## Task item:
In the listing below, find the line that contains "# skeleton v5" and the line that contains "v4 RESHAPE (lead". Quote both and every line between them, exactly, and nothing more.

## Exercise data:
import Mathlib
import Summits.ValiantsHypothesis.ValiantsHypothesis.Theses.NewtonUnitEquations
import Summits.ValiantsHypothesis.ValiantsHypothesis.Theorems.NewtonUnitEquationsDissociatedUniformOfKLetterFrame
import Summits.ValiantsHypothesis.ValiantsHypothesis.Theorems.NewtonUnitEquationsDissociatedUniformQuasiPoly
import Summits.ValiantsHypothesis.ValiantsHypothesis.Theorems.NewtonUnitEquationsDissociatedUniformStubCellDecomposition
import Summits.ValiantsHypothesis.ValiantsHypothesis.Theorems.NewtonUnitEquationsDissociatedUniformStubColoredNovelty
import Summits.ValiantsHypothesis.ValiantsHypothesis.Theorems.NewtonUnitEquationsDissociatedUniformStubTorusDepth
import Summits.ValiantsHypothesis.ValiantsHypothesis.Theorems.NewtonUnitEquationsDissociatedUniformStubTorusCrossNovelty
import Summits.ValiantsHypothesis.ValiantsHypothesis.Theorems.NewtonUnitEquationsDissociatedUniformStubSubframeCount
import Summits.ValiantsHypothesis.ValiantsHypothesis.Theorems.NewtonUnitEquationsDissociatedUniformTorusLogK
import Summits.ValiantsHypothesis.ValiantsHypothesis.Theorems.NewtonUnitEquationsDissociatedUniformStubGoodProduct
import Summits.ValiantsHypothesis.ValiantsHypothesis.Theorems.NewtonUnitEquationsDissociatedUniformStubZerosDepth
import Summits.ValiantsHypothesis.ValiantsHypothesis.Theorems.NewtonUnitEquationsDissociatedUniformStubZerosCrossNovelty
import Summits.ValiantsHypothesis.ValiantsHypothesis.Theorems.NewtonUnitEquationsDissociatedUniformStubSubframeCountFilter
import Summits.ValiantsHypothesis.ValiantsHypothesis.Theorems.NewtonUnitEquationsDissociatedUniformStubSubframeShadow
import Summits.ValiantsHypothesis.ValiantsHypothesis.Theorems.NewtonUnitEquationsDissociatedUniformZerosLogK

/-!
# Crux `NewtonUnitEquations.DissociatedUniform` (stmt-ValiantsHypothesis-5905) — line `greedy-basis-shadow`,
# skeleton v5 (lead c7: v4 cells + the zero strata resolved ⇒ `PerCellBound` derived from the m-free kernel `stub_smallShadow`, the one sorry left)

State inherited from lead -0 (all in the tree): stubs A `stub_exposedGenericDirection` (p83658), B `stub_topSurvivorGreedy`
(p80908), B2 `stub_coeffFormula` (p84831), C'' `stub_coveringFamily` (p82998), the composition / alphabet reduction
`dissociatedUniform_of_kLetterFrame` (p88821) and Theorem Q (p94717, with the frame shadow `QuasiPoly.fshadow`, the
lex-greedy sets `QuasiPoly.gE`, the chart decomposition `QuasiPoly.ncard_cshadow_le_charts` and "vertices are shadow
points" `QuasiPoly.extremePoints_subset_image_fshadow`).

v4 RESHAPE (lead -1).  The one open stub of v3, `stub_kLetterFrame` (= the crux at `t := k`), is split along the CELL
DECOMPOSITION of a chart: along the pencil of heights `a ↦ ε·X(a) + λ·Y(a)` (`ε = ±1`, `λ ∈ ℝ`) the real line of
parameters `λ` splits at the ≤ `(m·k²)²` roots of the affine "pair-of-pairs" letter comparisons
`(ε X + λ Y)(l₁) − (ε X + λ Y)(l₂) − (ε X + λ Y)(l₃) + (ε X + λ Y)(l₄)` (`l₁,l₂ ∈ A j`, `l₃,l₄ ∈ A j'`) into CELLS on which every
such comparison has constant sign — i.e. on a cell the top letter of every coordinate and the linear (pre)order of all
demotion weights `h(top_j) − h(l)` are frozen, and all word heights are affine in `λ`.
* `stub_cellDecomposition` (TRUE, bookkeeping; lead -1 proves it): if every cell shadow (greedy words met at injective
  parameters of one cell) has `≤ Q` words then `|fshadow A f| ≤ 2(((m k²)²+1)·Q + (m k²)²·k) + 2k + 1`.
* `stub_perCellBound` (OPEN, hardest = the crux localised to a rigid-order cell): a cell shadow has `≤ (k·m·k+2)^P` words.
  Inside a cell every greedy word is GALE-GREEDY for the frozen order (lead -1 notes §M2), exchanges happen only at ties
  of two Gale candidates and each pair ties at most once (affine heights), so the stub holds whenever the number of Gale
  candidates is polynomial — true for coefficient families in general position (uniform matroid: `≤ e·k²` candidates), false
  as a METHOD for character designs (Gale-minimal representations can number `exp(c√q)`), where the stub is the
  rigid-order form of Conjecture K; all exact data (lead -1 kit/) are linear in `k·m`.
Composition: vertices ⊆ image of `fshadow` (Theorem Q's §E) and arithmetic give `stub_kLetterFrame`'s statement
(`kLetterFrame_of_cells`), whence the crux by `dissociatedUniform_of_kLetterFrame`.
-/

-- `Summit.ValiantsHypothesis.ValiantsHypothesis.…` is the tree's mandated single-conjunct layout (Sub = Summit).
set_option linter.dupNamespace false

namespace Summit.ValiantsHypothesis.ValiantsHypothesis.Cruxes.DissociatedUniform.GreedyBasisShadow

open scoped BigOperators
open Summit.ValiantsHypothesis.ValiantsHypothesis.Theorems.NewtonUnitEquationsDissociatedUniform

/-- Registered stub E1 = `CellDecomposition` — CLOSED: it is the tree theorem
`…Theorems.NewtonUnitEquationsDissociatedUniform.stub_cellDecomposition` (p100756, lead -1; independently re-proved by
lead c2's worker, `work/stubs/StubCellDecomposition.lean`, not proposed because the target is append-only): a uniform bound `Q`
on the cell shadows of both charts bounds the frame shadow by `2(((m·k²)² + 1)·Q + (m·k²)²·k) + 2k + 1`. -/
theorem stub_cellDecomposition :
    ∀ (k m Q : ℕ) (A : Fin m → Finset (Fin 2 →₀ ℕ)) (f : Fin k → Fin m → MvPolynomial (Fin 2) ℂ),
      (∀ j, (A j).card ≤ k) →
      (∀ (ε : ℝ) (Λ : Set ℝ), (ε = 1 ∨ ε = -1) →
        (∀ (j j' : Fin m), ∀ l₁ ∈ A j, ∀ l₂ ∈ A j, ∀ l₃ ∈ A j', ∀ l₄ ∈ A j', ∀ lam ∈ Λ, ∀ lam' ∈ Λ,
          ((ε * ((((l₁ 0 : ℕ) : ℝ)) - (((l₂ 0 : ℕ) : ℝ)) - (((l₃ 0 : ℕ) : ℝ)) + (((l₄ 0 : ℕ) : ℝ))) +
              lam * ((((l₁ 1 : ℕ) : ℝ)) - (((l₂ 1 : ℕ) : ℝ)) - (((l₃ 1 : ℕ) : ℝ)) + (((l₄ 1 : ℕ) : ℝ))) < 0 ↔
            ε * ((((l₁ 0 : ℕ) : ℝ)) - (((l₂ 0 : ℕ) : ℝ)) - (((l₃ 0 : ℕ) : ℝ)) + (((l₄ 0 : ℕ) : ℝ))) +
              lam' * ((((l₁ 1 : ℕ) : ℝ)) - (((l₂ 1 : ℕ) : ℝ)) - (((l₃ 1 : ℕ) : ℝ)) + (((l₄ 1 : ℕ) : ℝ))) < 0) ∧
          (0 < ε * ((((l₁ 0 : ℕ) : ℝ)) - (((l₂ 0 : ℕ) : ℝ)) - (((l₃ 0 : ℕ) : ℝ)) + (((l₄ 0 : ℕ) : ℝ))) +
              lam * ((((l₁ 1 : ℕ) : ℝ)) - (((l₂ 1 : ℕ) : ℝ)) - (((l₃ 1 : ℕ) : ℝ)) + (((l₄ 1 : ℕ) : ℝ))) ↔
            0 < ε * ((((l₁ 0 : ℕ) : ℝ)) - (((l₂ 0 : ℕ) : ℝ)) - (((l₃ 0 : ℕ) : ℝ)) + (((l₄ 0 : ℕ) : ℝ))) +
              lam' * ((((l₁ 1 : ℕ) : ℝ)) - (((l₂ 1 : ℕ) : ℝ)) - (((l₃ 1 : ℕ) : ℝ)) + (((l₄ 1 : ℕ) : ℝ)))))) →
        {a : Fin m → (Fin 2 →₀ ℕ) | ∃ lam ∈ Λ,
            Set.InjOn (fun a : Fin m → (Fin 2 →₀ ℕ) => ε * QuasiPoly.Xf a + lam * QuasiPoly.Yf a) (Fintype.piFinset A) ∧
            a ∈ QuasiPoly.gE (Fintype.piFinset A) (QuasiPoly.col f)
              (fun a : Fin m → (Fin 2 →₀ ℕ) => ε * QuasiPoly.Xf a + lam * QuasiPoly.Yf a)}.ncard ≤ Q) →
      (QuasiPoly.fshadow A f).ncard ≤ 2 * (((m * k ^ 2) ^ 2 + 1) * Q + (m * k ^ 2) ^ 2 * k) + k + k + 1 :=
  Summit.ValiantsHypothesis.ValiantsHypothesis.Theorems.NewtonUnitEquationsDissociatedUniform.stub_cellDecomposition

---

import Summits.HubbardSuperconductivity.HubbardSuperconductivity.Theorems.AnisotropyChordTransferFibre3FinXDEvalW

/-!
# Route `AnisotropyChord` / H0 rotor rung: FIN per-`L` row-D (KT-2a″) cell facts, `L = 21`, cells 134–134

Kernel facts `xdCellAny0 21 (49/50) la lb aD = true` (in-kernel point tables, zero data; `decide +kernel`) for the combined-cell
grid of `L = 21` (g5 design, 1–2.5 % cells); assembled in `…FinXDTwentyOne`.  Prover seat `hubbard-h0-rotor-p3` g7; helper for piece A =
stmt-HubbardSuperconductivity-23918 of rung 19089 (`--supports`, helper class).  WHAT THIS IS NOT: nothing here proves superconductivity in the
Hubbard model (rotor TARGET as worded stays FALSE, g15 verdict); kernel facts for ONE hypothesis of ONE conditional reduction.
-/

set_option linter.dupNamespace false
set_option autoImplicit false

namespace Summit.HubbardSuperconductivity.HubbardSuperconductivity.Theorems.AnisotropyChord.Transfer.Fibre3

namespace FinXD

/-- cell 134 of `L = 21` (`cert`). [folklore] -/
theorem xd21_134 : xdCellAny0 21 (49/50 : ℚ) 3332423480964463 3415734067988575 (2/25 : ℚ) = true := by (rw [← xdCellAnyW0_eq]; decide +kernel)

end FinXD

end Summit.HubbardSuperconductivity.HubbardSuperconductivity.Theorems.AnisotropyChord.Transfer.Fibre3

## Solution for this task:
# skeleton v5 (lead c7: v4 cells + the zero strata resolved ⇒ `PerCellBound` derived from the m-free kernel `stub_smallShadow`, the one sorry left)

State inherited from lead -0 (all in the tree): stubs A `stub_exposedGenericDirection` (p83658), B `stub_topSurvivorGreedy`
(p80908), B2 `stub_coeffFormula` (p84831), C'' `stub_coveringFamily` (p82998), the composition / alphabet reduction
`dissociatedUniform_of_kLetterFrame` (p88821) and Theorem Q (p94717, with the frame shadow `QuasiPoly.fshadow`, the
lex-greedy sets `QuasiPoly.gE`, the chart decomposition `QuasiPoly.ncard_cshadow_le_charts` and "vertices are shadow
points" `QuasiPoly.extremePoints_subset_image_fshadow`).

v4 RESHAPE (lead -1).  The one open stub of v3, `stub_kLetterFrame` (= the crux at `t := k`), is split along the CELL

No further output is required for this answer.